Kyra:      I have a bunch of desert tortoises that are the perfect pets, right. They come out in the summer and they run around and they’re super zen to just watch through the thing. Winter they hibernate, you forget about them for another six months.

Dom:     Brilliant. We’ve never had anybody mention those before so that’s great. Well done, well done. Alright then, we’re going to talk about your amazing career that you’ve had in a moment, but before the books and before the TV appearances, where did all start with you? What age did you start getting involved with dogs?

Kyra:      So I was heavily involved the world of competitive dog sports. We used to do AKC, American Kennel Club here, competitive obedience, agility, hunting, retrieving, dock diving, discs, and all of that. So I did the whole thing with the getting titles, going to trials and working your way up, and different stores and stuff like that. So through that, it makes you become a very good trainer.

And then one day I saw a flyer for auditions for a TV show in Burbank called Pet Star on Animal Planet. I don’t know if you’ve ever heard of that channel or that TV show. Okay, it’s animal talent competition where they have 10 different pets on and there are celebrity judges and each animal does a special talent thing like whatever, walks a tightrope or whatever. So I saw their auditions, I’m like, “Dude, you have a well-trained dog, let’s go make up a thing and go to the auditions”. It was kind of spur of the moment and we got on the show and they’re like, “Yeah, you’re coming to the TV show”.

And so we filmed the competition and we won. They’re like, “Alright, we need you back here tomorrow for the championship” ’cause we were the last episode of the season and the next day was the season finale where they take the winners of everyone in the 15 episodes and they put them together. They’re like, “Yeah, you’re coming back tomorrow so we’re putting you up in a hotel”. And I’m like “What? Wait, what?” I’m like, “I don’t have any makeup, I don’t have any clothes, I don’t have any dog treats”. So they put us in a hotel and the next morning I found there was a K-Mart, which is like a Wal-Mart, I’m like “Alright, I need some clothes” and I bought these hideous pink capri pants and hideous things to wear and I purchased cheap dog food that they had or whatever.

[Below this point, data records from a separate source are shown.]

import Literature.MathematicalPhysics.QuantumFieldTheory.Balaban1983to89.T4SmallFieldWindowSandwich
import Literature.MathematicalPhysics.QuantumFieldTheory.Balaban1983to89.Node00.BackgroundSelOfRecord
import HarnessLib

/-!
# DAG node N07 [B11] — Sect. F (147) ∕ (160) case I AT THE RECORD, road-independent half of «BRIDGE-92»: the constraint DATA of the (0.21)
# problem of record re-gauged by the COARSE axial gauge of a top cube, the minimiser following by [B11] (181), and the re-gauged data bond-small
# on the cube — by name from pv26's torus Poincaré lemma and node00-def-B's ∕ dag-n09-w2's transport of minimisers (module 40 of the n07-e lineage)

Cell `pub-ymgap` (HUMAN RULINGS D-0062 ∕ D-0088), seat `pub-ymgap-dag-n07-e` g19 (R141 (C) row s3 lineage), 2026-08-28.  `--kind proof --supports
stmt-QuantumFields-20541 --as helper` (K0⁷; count-neutral helper for the S6 head of V19 stub 1 `stub_prop8StepCoP13`).

THE PRINT ([B11] = T. Bałaban, *The variational problem and background fields in renormalization group method for lattice gauge theories*, Commun.
Math. Phys. **102** (1985) 277–309 `[Balaban1985Variational]`, Sect. F pp. 300–303, pages 301–302 READ AS IMAGES
`run/shared/lean/pub/pub-balaban/b2b-balaban-ref1/pages/1985-cmp102-variational-background/…-p025∕p026-x2.png`):
* p. 301 (147): «the gauge transformation changing U_k into U′_k does not belong to the subgroup (4) leaving the space (3) invariant. In fact the configuration V
  defining this space is changed into a configuration V′ … if we define V′₁ as V′₁ = V̄′ on □′_k^{(k)}, V′₁ = V′ on □″_k^{(k)}, (147) then V′₁ satisfies the
  generalized axial gauge conditions on □_k^{(k)} with a center at the point y.»
* p. 303, the first case of (160): «It satisfies the generalized axial gauge conditions on □̃_k^{(k)} with a center at the point y, hence |V′₁(x, x′) − 1| <
  |x − y|2L²ε₁ for ⟨x, x′⟩ ⊂ □̃_k^{(k)} … Thus the above estimate implies that |B(x, x′)| < |x − y|4L²ε₁.»
* p. 307 (181) (the covariance of the minimiser, typed at the record by node00-def-B as `Node00.UkSel_gaugeAct_blockLift`).

WHAT THIS FILE DOES (kernel bookkeeping over landed theorems; NO estimate of [B11] ∕ [6] ∕ [3] is proved or asserted).  At the record — torus family `F`,
`SU(N)`, the averaging of record `Node00.avOfRecord` ((0.4), point-covariant at block centres: `Setup.Averaging.covariant`), the (0.21) class `Node00.bgReg` and
problem `Node00.UkExists` ∕ `Node00.UkSel` — and for a NON-WRAPPING box `[lo, hi]` of the TOP lattice `T^{(k)}` (the top cube `□_k^{(k)}` of Sect. F):
* §1 `isBackground_gaugeAct_blockLift` — a minimiser `U₀` over `V` goes to the minimiser `U₀^{v̄}` over the RE-GAUGED DATA `V^{v}` (node00-def-B
  `Node00.isBackground_gaugeAct_toMS'` at `u := blockLift k v`): print's sentence «V … is changed into a configuration V′» as an exact statement about the
  record's (0.21) problem — for EVERY coarse gauge transformation `v`, no smallness (`M^k(U^{v̄}) = (M^k U)^{v}` is r13's `B16Sect1Backgrounds.iter_gaugeAct` at
  r15's `toMS_blockLift_self`; as a named lemma it is dag-n09-w3's `N09AxialSelectionExists.iter_gaugeAct_blockLift`, not restated); `ukExists_gaugeAct_iff_record`.
* §2 the (147) PACKAGE at the data's coarse axial gauge `h := T4AxialGaugeSmallField.axialGauge V lo hi` (pv26; rooted at the corner `lo` — print roots at the centre
  `y`; the distance count below is from the root either way): ★ `isBackground_dataAxial` (§1 at `h`), ★ `UkSel_dataAxial` (`UkSel (V^h) = (UkSel V)^{h̄}` on the [B11]
  domain, = `Node00.UkSel_gaugeAct_blockLift`), ★★ `dist1_dataAxial_le` (if the data's plaquettes on the box are `< δ` — print's (7) for `V` — then EVERY box bond of
  `V^h` has `dist1 ≤ (d − 1)·n·δ`, `n + 1` sites per direction, `n < sitesPerDir k`; = pv26 `dist1_gaugeAct_axialGauge_le_of_mem_boxBonds`), ★★ `dist1_dataAxial_le_sharp` (the distance-weighted
  form `≤ (Σ_{κ<μ}|x_κ − lo_κ|)·δ`, print's «|x − y|·…» shape, = pv26 `dist1_gaugeAct_axialGauge_le`), `dataAxial_treeBond_eq_one`
  (tree bonds are exactly `1`), and the one-binder form ★★★ `exists_dataAxial_topBox`.
* §3 the (160) CASE-I SHAPE for any log-like datum: for `β : SU(N) → E` into a seminormed group with `‖β g‖ ≤ C·dist1 g` on `dist1 g ≤ r` (the principal logarithm
  `(1∕i) log` has `C = 2` on `dist1 ≤ ½`, `MatrixLog.norm_mlog_le_two_mul` ∕ `B11Eq160BondField.norm_fieldB_le` — not re-derived here), the datum `B b := β (V^h b)` obeys
  ★★ `norm_datum_dataAxial_le` `‖B b‖ ≤ C·(d − 1)·n·δ` on the box bonds once `(d − 1)·n·δ ≤ r`, and the CENTRED weakening ★ `norm_datum_dataAxial_le_centred`
  `‖B b‖ ≤ (C(d − 1)nδ)·(t + 1)` for every `t ≥ 0` — the hypothesis shape `‖B c‖ ≤ β·(dist + 1)` of dag-n07-w4's `near_of_centred_box` (INTENT-9, bus I.28710).
* §4 NON-VACUITY: at the unit data `V = 1` every hypothesis is met (`exists_dataAxial_topBox_one`, via pv26's `T4SmallFieldWindowSandwich.plaqSmallOn_one`).

HONEST FRAMING (binding).  Count-neutral helper; by-name composition; nothing of [B11] Sect. F's analysis is asserted.  NOT done here, and located in the
lineage's `STUB1-SECTF-MAP.md` § BRIDGE-92 ∕ § BRIDGE-92-B: (a) the second case of (160) (bonds crossing `∂□″`, Lemma 1 of [6]) and the far-field (155); (b) the Landau
re-gauging `u` of [6] Thm 2 and the resulting SHEAR of the record's data (`M^j(U′^{u⁻¹}) = (u∘emb)⁻¹·V″·(u∘emb)`, GAP-STATED(avg-universality)); (c) which road consumes
the datum `β ∘ V^h` is the planners' word.  The block-constant lift `blockLift k h` is the EXACT transport of the (0.21) problem; print's fine-level axial gauge of `U_k`
(a different, smooth representative of the same residual orbit) is not constructed here.  Tokens ∕ stub 1 ∕ K0⁷ NOT closed; N07 NOT discharged (5∕27 unmoved); one
finite `T⁴` programme at fixed `ε`, Bałaban AS PRINTED — R4 closes rung `BalabanLadder.UV` only; NOT continuum ∕ ℝ⁴ ∕ OS ∕ mass gap ∕ Clay.  No `sorry`, no `def`,
no `instance`, no `notation`.
-/

noncomputable section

So we went on the next day and we actually ended up getting the bronze medal. That was the first of the year that Skidboot, who’s a famous dog, he won. From there we started getting calls for fairs and different kind of events, going yeah could you come and do a show for us and we’ll pay you. I’m like well, sure, let’s work at the show so we kind of invented our own little show and then over time just got to be better and better

Dom:     Wow. Brilliant, brilliant. Good story. Did you have dogs when you were a kid growing up?

Kyra:      Yeah, I had a Weimaraner, which is what I have now. I have a theory that the dog you had as a kid just gets in your heart super much and that it’s still there. So yeah, I’m a Weimaraner girl at this point.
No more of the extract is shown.